Im Rahmen einer Einflottungsfeier am Flugplatz Rostock-Laage nahm LAT-Geschäftsführer Ola Hansson die Twin Star offiziell in Empfang. Er sagte: „Mit der Investition in unsere neuen Schulungsflugzeuge machen sich LAT und die European Flight Academy fit für die Herausforderungen der Zukunft. Der massive Bedarf an Piloten und das damit verbundene Wachstum in den kommenden Jahren stellt an uns als Flugschule besondere Herausforderungen.“

Allein die Lufthansa-Gruppe sucht in diesem Jahr 500 neue Pilotenschüler für die Airlines des Gruppe. In Goodyear im US-Bundesstaat Arizona hat LAT erst zu Beginn dieses Monats die Zusammenarbeit mit der KLM Flight Academy beendet, da sie die Fluglehrer für die Ausbildung ihrer eigenen Piloten benötigt.

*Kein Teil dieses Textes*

/-- [cite: FordGreenKonyaginMaynardTao2018, (6.12) p. 18] -/
theorem condLaw_eq_zero_of_not_mem (hw : ∀ p n, 0 ≤ w p n) (hwN : ∀ p n, n ∉ N → w p n = 0)
    (h0 : (0 : ℤ) ∈ N) (p : ℕ) {n : ℤ} (hn : n ∉ N) : condLaw x a H w N X₀ η p n = 0 := by
  unfold condLaw
  split_ifs with hp hn0
  · have h1 : Zp x a H w N p n = 0 :=
      le_antisymm ((Zp_le_lawTilde hw p n).trans (lawTilde_eq_zero (hwN p n hn)).le)
        (Zp_nonneg hw p n)
    rw [h1, zero_div]
  · exact absurd (hn0 ▸ h0) hn
  · rfl

/-- **The conditional laws are laws** (the clause «for each `p ∈ 𝒫` a law `ν p` for the integer
`n_p`, supported in the finite window `N`» of `FordGreenKonyaginMaynardTao2018_theorem4`), for a
non-negative weight vanishing off `N ∋ 0` and `0 < X₀`, `η < 1`.
[cite: FordGreenKonyaginMaynardTao2018, (6.12) p. 18] -/
theorem condLaw_isLaw (hw : ∀ p n, 0 ≤ w p n) (hwN : ∀ p n, n ∉ N → w p n = 0) (h0 : (0 : ℤ) ∈ N)
    (hX₀ : 0 < X₀) (hη : η < 1) (p : ℕ) :
    (∀ n, 0 ≤ condLaw x a H w N X₀ η p n) ∧ (∀ n, n ∉ N → condLaw x a H w N X₀ η p n = 0) ∧
      ∑ n ∈ N, condLaw x a H w N X₀ η p n = 1 :=
  ⟨condLaw_nonneg hw p, fun _ hn => condLaw_eq_zero_of_not_mem hw hwN h0 p hn,
    sum_condLaw h0 hX₀ hη p⟩

/-- `0 ∈ [-⌊y⌋, ⌊y⌋]`, the window of Theorem 5. [cite: FordGreenKonyaginMaynardTao2018, Thm 5 p. 17] -/
theorem zero_mem_weightWindow (c : ℝ) (x : ℕ) : (0 : ℤ) ∈ weightWindow c x := by
  simp [weightWindow]

/-! ### Edge probabilities in terms of the law of `n_p` -/

/-- For `q ∈ 𝒬 ∩ S(a⃗)`, `p ≠ 0` and any law `ν p` vanishing off `N`:
`P(q ∈ e_p) = Σ_{h ∈ H} ν_p(q − h p)`. [cite: FordGreenKonyaginMaynardTao2018, §6 p. 18] -/
theorem probInEdge_eq_sum {c : ℝ} (ν : ℕ → ℤ → ℝ) {p q : ℕ} (hν : ∀ n, n ∉ N → ν p n = 0)
    (hp : p ≠ 0) (hq : q ∈ sievedQ c x a) :
    probInEdge c x a H N ν p q = ∑ h ∈ H, ν p ((q : ℤ) - h * (p : ℤ)) := by
  classical
  unfold probInEdge
  have hp' : (p : ℤ) ≠ 0 := by exact_mod_cast hp
  -- the `n` with `q ∈ e_p(n)` are the `q − h p`, `h ∈ H`, lying in `N`
  have hset : N.filter (fun n => q ∈ edge c x a H p n) =
      (H.filter fun h => (q : ℤ) - h * (p : ℤ) ∈ N).image fun h => (q : ℤ) - h * (p : ℤ) := by
    ext n
    simp only [Finset.mem_filter, Finset.mem_image, edge, hq, true_and]
    constructor
    · rintro ⟨hn, h, hH, hqn⟩
      refine ⟨h, ⟨hH, ?_⟩, ?_⟩
      · rw [hqn]; ring_nf; exact hn
      · rw [hqn]; ring
    · rintro ⟨h, ⟨hH, hN⟩, rfl⟩
      exact ⟨hN, h, hH, by ring⟩
  rw [hset, Finset.sum_image]
  · rw [Finset.sum_filter]
    refine Finset.sum_congr rfl fun h _ => ?_
    split_ifs with hN
    · rfl
    · exact (hν _ hN).symm
  · intro h₁ _ h₂ _ heq
    have : h₁ * (p : ℤ) = h₂ * (p : ℤ) := by linarith
    exact mul_right_cancel₀ hp' this

/-- A prime of `𝒫` is positive. [cite: FordGreenKonyaginMaynardTao2018, (3.4)] -/
theorem pos_of_mem_primesHalf {p : ℕ} (hp : p ∈ primesHalf x) : 0 < p := by
  simp only [primesHalf, Finset.mem_filter] at hp
  exact hp.2.1.pos

/-- For `q ∈ 𝒬 ∩ S(a⃗)`, `p ∈ 𝒫` and any `h ∈ ℤ`, `q ≠ h p` (as `q > x ≥ p` are primes).
[cite: FordGreenKonyaginMaynardTao2018, §6 p. 18 («`q = n_p + h_i p` is only possible if
`p ∈ 𝒫(a⃗)`»)] -/
theorem ne_mul_of_mem {c : ℝ} {p q : ℕ} (hp : p ∈ primesHalf x) (hq : q ∈ sievedQ c x a)
    (h : ℤ) : (q : ℤ) ≠ h * (p : ℤ) := by
  simp only [primesHalf, Finset.mem_filter, Finset.mem_Icc] at hp
  simp only [sievedQ, primesQ, Finset.mem_filter, Finset.mem_Icc] at hq
  obtain ⟨⟨_, hpx⟩, hpp, _⟩ := hp
  obtain ⟨⟨⟨hxq, _⟩, hqp⟩, _⟩ := hq
  intro heq
  have hdvd : (p : ℤ) ∣ (q : ℤ) := ⟨h, by rw [heq]; ring⟩
  have hdvd' : p ∣ q := by exact_mod_cast hdvd
  rcases (Nat.dvd_prime hqp).1 hdvd' with h1 | h2
  · exact hpp.one_lt.ne' h1
  · omega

LAT begründet die Entscheidung für die DA42 mit Kosten- und Betriebsvorteilen. So verbrauche die von zwei Austro Engine-Dieselmotoren angetriebene DA42 rund 30 Prozent weniger Treibstoff – und Kerosin ist zudem noch günstiger als das Avgas, welches die Piper PA-44 benötigen. Außerdem ist die DA42 mit Wetterradar und einem Enteisungssystem ausgerüstet, was zu einer zuverlässigeren Lehrgangsplanung und -durchführung führt. Dank leicht auswechselbarer Komponenten reduziere sich der Wartungsaufwand für die DA42 Twin Star im Vergleich zum Vorgängermuster ebenfalls.

Flugschüler müssen sich allerdings noch bis Mai gedulden, bis sie erstmalig auf den neuen Twins trainieren können. Zunächst müssen sich noch alle Fluglehrer mit dem neuen Muster vertraut machen.